ASSIGNMENT: Your answer should contain each record from the listing, repeated exactly.

PROVIDED RECORDS:
/-- **THE LABEL RULE** (g33 window (1)(a), kernel, scheme level): on an s.n.c. frame in the ideal shape (`1 ≤ n`),
`Supp(𝓘, n) = H ∩ {y | Σ_{Dᵢ ∋ y} aᵢ ≥ n}` — stated with a witnessing finite set of components through `y`. [new] [folklore] -/
theorem labelRule {n : ℕ} (hn : 1 ≤ n) {F : NCFrame N} (hS : F.IsSNC) (hF : F.IdealShape n) (y : N.Y) :
    (n : ℕ∞) ≤ idealOrder N.I y ↔
      y ∈ (F.H : Set N.Y) ∧ ∃ S : Finset (Fin F.r), (∀ i ∈ S, y ∈ (F.D i : Set N.Y)) ∧ n ≤ ∑ i ∈ S, F.a i :=
  ⟨fun hy => ⟨(top_subset_of_idealShape hn hF hy).1, labels_ge_of_le_idealOrder hS hF hy⟩,
    fun ⟨hH, _, hS', hle⟩ => le_idealOrder_of_labels hF hH hS' hle⟩

end NCFrame

/-- the ideal-shape letter needs only the frame and the shape: `F.IsSNC → F.IdealShape n → 1 ≤ n → IsNCStage n N`.
[new] [folklore] -/
theorem isNCStage_of_idealShape {n : ℕ} (hn : 1 ≤ n) {N : Stage} {F : NCFrame N} (hS : F.IsSNC) (hF : F.IdealShape n) :
    IsNCStage n N :=
  ⟨F, hS, hF, NCFrame.suppLE_of_idealShape hn hF⟩

/-- **reading for data**: the support of an `n`-datum (`1 ≤ n`) whose stage carries an ideal-shape frame lies in
`H ∩ ⋃_{aᵢ ≠ 0} Dᵢ` (`MarkedIdeal.support` = the top locus of the marking). [new] [folklore] -/
theorem support_subset_of_idealShape {n : ℕ} (hn : 1 ≤ n) {Y : Scheme.{0}} {M : MarkedIdeal Y} (hM : IsDatum n M)
    {F : NCFrame ⟨Y, M.ideal⟩} (hF : F.IdealShape n) :
    M.support ⊆ (F.H : Set Y) ∩ ⋃ i ∈ {i | F.a i ≠ 0}, (F.D i : Set Y) := by
  intro y hy
  have hy' : (n : ℕ∞) ≤ idealOrder M.ideal y := by
    have := hy
    simp only [MarkedIdeal.support, Set.mem_setOf_eq, hM.1] at this
    exact this
  obtain ⟨hH, i, hi, hD⟩ := NCFrame.top_subset_of_idealShape (N := ⟨Y, M.ideal⟩) hn hF hy'
  exact ⟨hH, Set.mem_biUnion (show i ∈ {i | F.a i ≠ 0} from hi) hD⟩

/-- **reading for data, lower half**: for an `n`-datum whose stage carries an ideal-shape frame, a point of `H` on boundary
components of total label `≥ n` lies in the support of the marking. [new] [folklore] -/
theorem mem_support_of_labels {n : ℕ} {Y : Scheme.{0}} {M : MarkedIdeal Y} (hM : IsDatum n M) {F : NCFrame ⟨Y, M.ideal⟩}
    (hF : F.IdealShape n) {y : Y} (hyH : y ∈ (F.H : Set Y)) {S : Finset (Fin F.r)}
    (hS : ∀ i ∈ S, y ∈ (F.D i : Set Y)) (hn : n ≤ ∑ i ∈ S, F.a i) : y ∈ M.support := by
  simp only [MarkedIdeal.support, Set.mem_setOf_eq, hM.1]
  exact NCFrame.le_idealOrder_of_labels (N := ⟨Y, M.ideal⟩) hF hyH hS hn

end NCSupport

end Summit.ResolutionOfSingularities.ResolutionOfSingularities.Theorems.DeltaCutClasses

TASK SOLUTION:
/-- **THE LABEL RULE** (g33 window (1)(a), kernel, scheme level): on an s.n.c. frame in the ideal shape (`1 ≤ n`),
`Supp(𝓘, n) = H ∩ {y | Σ_{Dᵢ ∋ y} aᵢ ≥ n}` — stated with a witnessing finite set of components through `y`. [new] [folklore] -/
theorem labelRule {n : ℕ} (hn : 1 ≤ n) {F : NCFrame N} (hS : F.IsSNC) (hF : F.IdealShape n) (y : N.Y) :
    (n : ℕ∞) ≤ idealOrder N.I y ↔
      y ∈ (F.H : Set N.Y) ∧ ∃ S : Finset (Fin F.r), (∀ i ∈ S, y ∈ (F.D i : Set N.Y)) ∧ n ≤ ∑ i ∈ S, F.a i :=
  ⟨fun hy => ⟨(top_subset_of_idealShape hn hF hy).1, labels_ge_of_le_idealOrder hS hF hy⟩,
    fun ⟨hH, _, hS', hle⟩ => le_idealOrder_of_labels hF hH hS' hle⟩

end NCFrame

/-- the ideal-shape letter needs only the frame and the shape: `F.IsSNC → F.IdealShape n → 1 ≤ n → IsNCStage n N`.
[new] [folklore] -/
theorem isNCStage_of_idealShape {n : ℕ} (hn : 1 ≤ n) {N : Stage} {F : NCFrame N} (hS : F.IsSNC) (hF : F.IdealShape n) :
    IsNCStage n N :=
  ⟨F, hS, hF, NCFrame.suppLE_of_idealShape hn hF⟩

/-- **reading for data**: the support of an `n`-datum (`1 ≤ n`) whose stage carries an ideal-shape frame lies in
`H ∩ ⋃_{aᵢ ≠ 0} Dᵢ` (`MarkedIdeal.support` = the top locus of the marking). [new] [folklore] -/
theorem support_subset_of_idealShape {n : ℕ} (hn : 1 ≤ n) {Y : Scheme.{0}} {M : MarkedIdeal Y} (hM : IsDatum n M)
    {F : NCFrame ⟨Y, M.ideal⟩} (hF : F.IdealShape n) :
    M.support ⊆ (F.H : Set Y) ∩ ⋃ i ∈ {i | F.a i ≠ 0}, (F.D i : Set Y) := by
  intro y hy
  have hy' : (n : ℕ∞) ≤ idealOrder M.ideal y := by
    have := hy
    simp only [MarkedIdeal.support, Set.mem_setOf_eq, hM.1] at this
    exact this
  obtain ⟨hH, i, hi, hD⟩ := NCFrame.top_subset_of_idealShape (N := ⟨Y, M.ideal⟩) hn hF hy'
  exact ⟨hH, Set.mem_biUnion (show i ∈ {i | F.a i ≠ 0} from hi) hD⟩

/-- **reading for data, lower half**: for an `n`-datum whose stage carries an ideal-shape frame, a point of `H` on boundary
components of total label `≥ n` lies in the support of the marking. [new] [folklore] -/
theorem mem_support_of_labels {n : ℕ} {Y : Scheme.{0}} {M : MarkedIdeal Y} (hM : IsDatum n M) {F : NCFrame ⟨Y, M.ideal⟩}
    (hF : F.IdealShape n) {y : Y} (hyH : y ∈ (F.H : Set Y)) {S : Finset (Fin F.r)}
    (hS : ∀ i ∈ S, y ∈ (F.D i : Set Y)) (hn : n ≤ ∑ i ∈ S, F.a i) : y ∈ M.support := by
  simp only [MarkedIdeal.support, Set.mem_setOf_eq, hM.1]
  exact NCFrame.le_idealOrder_of_labels (N := ⟨Y, M.ideal⟩) hF hyH hS hn

end NCSupport

end Summit.ResolutionOfSingularities.ResolutionOfSingularities.Theorems.DeltaCutClasses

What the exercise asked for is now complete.